Assemblymember Felipe Fuentes’ bill sought to significantly reform the Stull Act, the moribund 41-year-old process for evaluating teachers. With one day left in the legislative session, Fuentes pulled his bill after dozens of inside interests and some outside advocates created a near hysteria over the fear of expanded union rights and diminished achievement measures.
AB 5 was not perfect, but for the community groups and advocates who supported it, its demise represents the loss of a much-needed reform of the state’s teacher evaluation system. In its stead, our public schools are left with the status quo of drive-by evaluations under the Stull Act, where teachers go years without meaningful feedback and rarely, if ever, have their professional development informed by the evaluation process. In figuring out a way forward, it’s worth examining the loudest arguments opposing AB 5 and whether and how to address them.

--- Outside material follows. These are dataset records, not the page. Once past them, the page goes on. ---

/-! ## 3. The moment formula -/

/-- The Fubini integrand `(ω, z) ↦ ∏ᵢ h^{(δ)}(ω, zᵢ) ρ(zᵢ)` is integrable on `P ⊗ Leb^{⊗k}`.
[cite: DKLM2026SixVertexGFF, Part II §3, proof of Theorem 52] -/
theorem integrable_prod_heightScaled_mul [IsProbabilityMeasure P] {ρ : ℂ → ℝ} (hρ : Continuous ρ)
    (hsupp : HasCompactSupport ρ) (δ : ℝ) (k : ℕ) :
    Integrable (fun p : Config (ℤ × ℤ) × (Fin k → ℂ) => ∏ i, ((heightScaled p.1 δ (p.2 i) : ℝ) * ρ (p.2 i)))
      (P.prod volume) := by
  obtain ⟨B, hB0, hB⟩ := exists_bound_heightScaled_mul hsupp δ
  have hmeas : Measurable fun p : Config (ℤ × ℤ) × (Fin k → ℂ) =>
      ∏ i, ((heightScaled p.1 δ (p.2 i) : ℝ) * ρ (p.2 i)) := by
    refine Finset.measurable_prod _ fun i _ => ?_
    have hi : Measurable fun p : Config (ℤ × ℤ) × (Fin k → ℂ) => (p.1, p.2 i) :=
      measurable_fst.prodMk ((measurable_pi_apply i).comp measurable_snd)
    exact ((measurable_heightScaled_uncurry δ).comp hi).mul (hρ.measurable.comp ((measurable_pi_apply i).comp measurable_snd))
  have hρi : Integrable ρ volume := hρ.integrable_of_hasCompactSupport hsupp
  have hG : Integrable (fun p : Config (ℤ × ℤ) × (Fin k → ℂ) => (1 : ℝ) * ∏ i, (B * |ρ (p.2 i)|)) (P.prod volume) :=
    (integrable_const (1 : ℝ)).mul_prod (Integrable.fintype_prod (f := fun (_ : Fin k) (z : ℂ) => B * |ρ z|)
      fun _ => hρi.abs.const_mul B)
  refine hG.mono' hmeas.aestronglyMeasurable (Eventually.of_forall fun p => ?_)
  rw [one_mul, Real.norm_eq_abs, Finset.abs_prod]
  exact Finset.prod_le_prod (fun i _ => abs_nonneg _) fun i _ => hB p.1 (p.2 i)

/-- `Φ_k^{(δ)}((0, zᵢ)ᵢ) = 𝔼_P[∏ᵢ h^{(δ)}(zᵢ)]` (the base point `0` has height `0`).
[cite: DKLM2026SixVertexGFF, Def. 2.4] -/
theorem kPointScaled_zero_base (P : Measure (Config (ℤ × ℤ))) (δ : ℝ) {k : ℕ} (z : Fin k → ℂ) :
    kPointScaled P k δ (fun i => ((0 : ℂ), z i)) = ∫ ω, ∏ i, (heightScaled ω δ (z i) : ℝ) ∂P := by
  unfold kPointScaled kPoint heightScaled
  refine integral_congr_ae (Eventually.of_forall fun ω => ?_)
  simp [heightPlane]

/-- **The moment formula (Fubini step of Theorem 52).** For a probability measure `P` on
configurations, a continuous compactly supported density `ρ`, and all `δ`, `k`:
`𝔼_P[⟨h^{(δ)}, ρ⟩^k] = ∫_{ℂ^k} Φ_k^{(δ)}((0, zᵢ)ᵢ) ∏ᵢ ρ(zᵢ) dz`.
[cite: DKLM2026SixVertexGFF, Part II §3, proof of Theorem 52] -/
theorem integral_testPairing_pow [IsProbabilityMeasure P] {ρ : ℂ → ℝ} (hρ : Continuous ρ) (hsupp : HasCompactSupport ρ)
    (δ : ℝ) (k : ℕ) :
    ∫ ω, testPairing ω δ ρ ^ k ∂P =
      ∫ z : Fin k → ℂ, kPointScaled P k δ (fun i => ((0 : ℂ), z i)) * ∏ i, ρ (z i) := by
  -- the power of the pairing is an integral over `ℂ^k`
  have h1 : ∀ ω : Config (ℤ × ℤ), testPairing ω δ ρ ^ k =
      ∫ z : Fin k → ℂ, ∏ i, ((heightScaled ω δ (z i) : ℝ) * ρ (z i)) := by
    intro ω
    rw [integral_fintype_prod_volume_eq_pow (fun z : ℂ => (heightScaled ω δ z : ℝ) * ρ z), Fintype.card_fin]
    rfl
  simp_rw [h1]
  -- Fubini
  rw [integral_integral_swap (integrable_prod_heightScaled_mul hρ hsupp δ k)]
  refine integral_congr_ae (Eventually.of_forall fun z => ?_)
  simp only
  simp_rw [Finset.prod_mul_distrib]
  rw [integral_mul_const, kPointScaled_zero_base]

First, it’s interesting to note that 10 days after AB 5’s defeat, State Superintendent Tom Torlakson’s Task Force on Educator Excellence released its Greatness by Design report, proposing the most significant overhaul of teacher quality in a generation for California. The Task Force that Torlakson convened was a cross-section of superintendents, principals, teachers, researchers, labor, student advocates, and policymakers. Among its recommendations on teacher evaluation were many of the exact reforms AB 5 had come so close to enacting, including ensuring districts adopt systems that:
- utilize multiple measures to examine both student learning and teaching practice but without relying on unstable and unreliable state standardized test scores;
- must be based on the California Standards for the Teaching Profession;
- are sophisticated enough to distinguish between excellent teaching and merely satisfactory (versus only the current satisfactory vs. unsatisfactory distinctions);
- feed into professional development and support for educators who need assistance; and
- necessarily grow out of a collective labor/management vision for improving instructional quality.
Not enough testing?
The two primary arguments opponents asserted against AB 5 were that it watered down the role of standardized tests in measuring student learning and that it dangerously expanded union rights to collectively bargain evaluations. Though some opponents never stopped repeating the testing-dilution straw man, in fact the bill was amended to ensure that it did no more or less than the Stull Act or the recent Doe v. Deasy decision in Los Angeles as regards the use of standardized tests. The bill required that state and local standardized tests be used in measuring student learning but left the precise role of such tests to local discretion.
In fact, for some opponents increasing the use of ill-suited state standardized tests for individual teacher evaluation is a major piece of their agenda. Groups like Michelle Rhee’s StudentsFirst and Democrats for Education Reform want to see students’ scores on state standardized tests make up as much as 50 percent of a teacher’s performance rating. A key goal for many so-called “education reformers” these days is to require not just the use of some type of appropriate standardized test for evaluating teachers, but the significant use of state standardized achievement test scores. When I have had frank conversations with some, it’s clear to me that being able to compare teacher quality judgments across a given state is more important to them than making sure each district actually has in place a meaningful, high-quality evaluation system.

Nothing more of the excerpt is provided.